**Exercise brief**
Everything from the line containing "stmt-HubbardSuperconductivity-23918 of rung" through the final line of the records must be transcribed verbatim; nothing else belongs in the result.
============================================================
import Summits.HubbardSuperconductivity.HubbardSuperconductivity.Theorems.AnisotropyChordTransferFibre3FinXDEvalW

/-!
# Route `AnisotropyChord` / H0 rotor rung: FIN per-`L` row-D (KT-2a″) cell facts, `L = 21`, cells 23–23

Kernel facts `xdCellAny0 21 (49/50) la lb aD = true` (in-kernel point tables, zero data; `decide +kernel`) for the combined-cell
grid of `L = 21` (g5 design, 1–2.5 % cells); assembled in `…FinXDTwentyOne`.  Prover seat `hubbard-h0-rotor-p3` g7; helper for piece A =
stmt-HubbardSuperconductivity-23918 of rung 19089 (`--supports`, helper class).  WHAT THIS IS NOT: nothing here proves superconductivity in the
Hubbard model (rotor TARGET as worded stays FALSE, g15 verdict); kernel facts for ONE hypothesis of ONE conditional reduction.
-/

set_option linter.dupNamespace false
set_option autoImplicit false

namespace Summit.HubbardSuperconductivity.HubbardSuperconductivity.Theorems.AnisotropyChord.Transfer.Fibre3

namespace FinXD

/-- cell 23 of `L = 21` (`cert`). [folklore] -/
theorem xd21_23 : xdCellAny0 21 (49/50 : ℚ) 214986469331819 220361131065115 (9/100 : ℚ) = true := by (rw [← xdCellAnyW0_eq]; decide +kernel)

end FinXD

end Summit.HubbardSuperconductivity.HubbardSuperconductivity.Theorems.AnisotropyChord.Transfer.Fibre3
============================================================
**Expected output**
stmt-HubbardSuperconductivity-23918 of rung 19089 (`--supports`, helper class).  WHAT THIS IS NOT: nothing here proves superconductivity in the
Hubbard model (rotor TARGET as worded stays FALSE, g15 verdict); kernel facts for ONE hypothesis of ONE conditional reduction.
-/

set_option linter.dupNamespace false
set_option autoImplicit false

namespace Summit.HubbardSuperconductivity.HubbardSuperconductivity.Theorems.AnisotropyChord.Transfer.Fibre3

namespace FinXD

/-- cell 23 of `L = 21` (`cert`). [folklore] -/
theorem xd21_23 : xdCellAny0 21 (49/50 : ℚ) 214986469331819 220361131065115 (9/100 : ℚ) = true := by (rw [← xdCellAnyW0_eq]; decide +kernel)

end FinXD

end Summit.HubbardSuperconductivity.HubbardSuperconductivity.Theorems.AnisotropyChord.Transfer.Fibre3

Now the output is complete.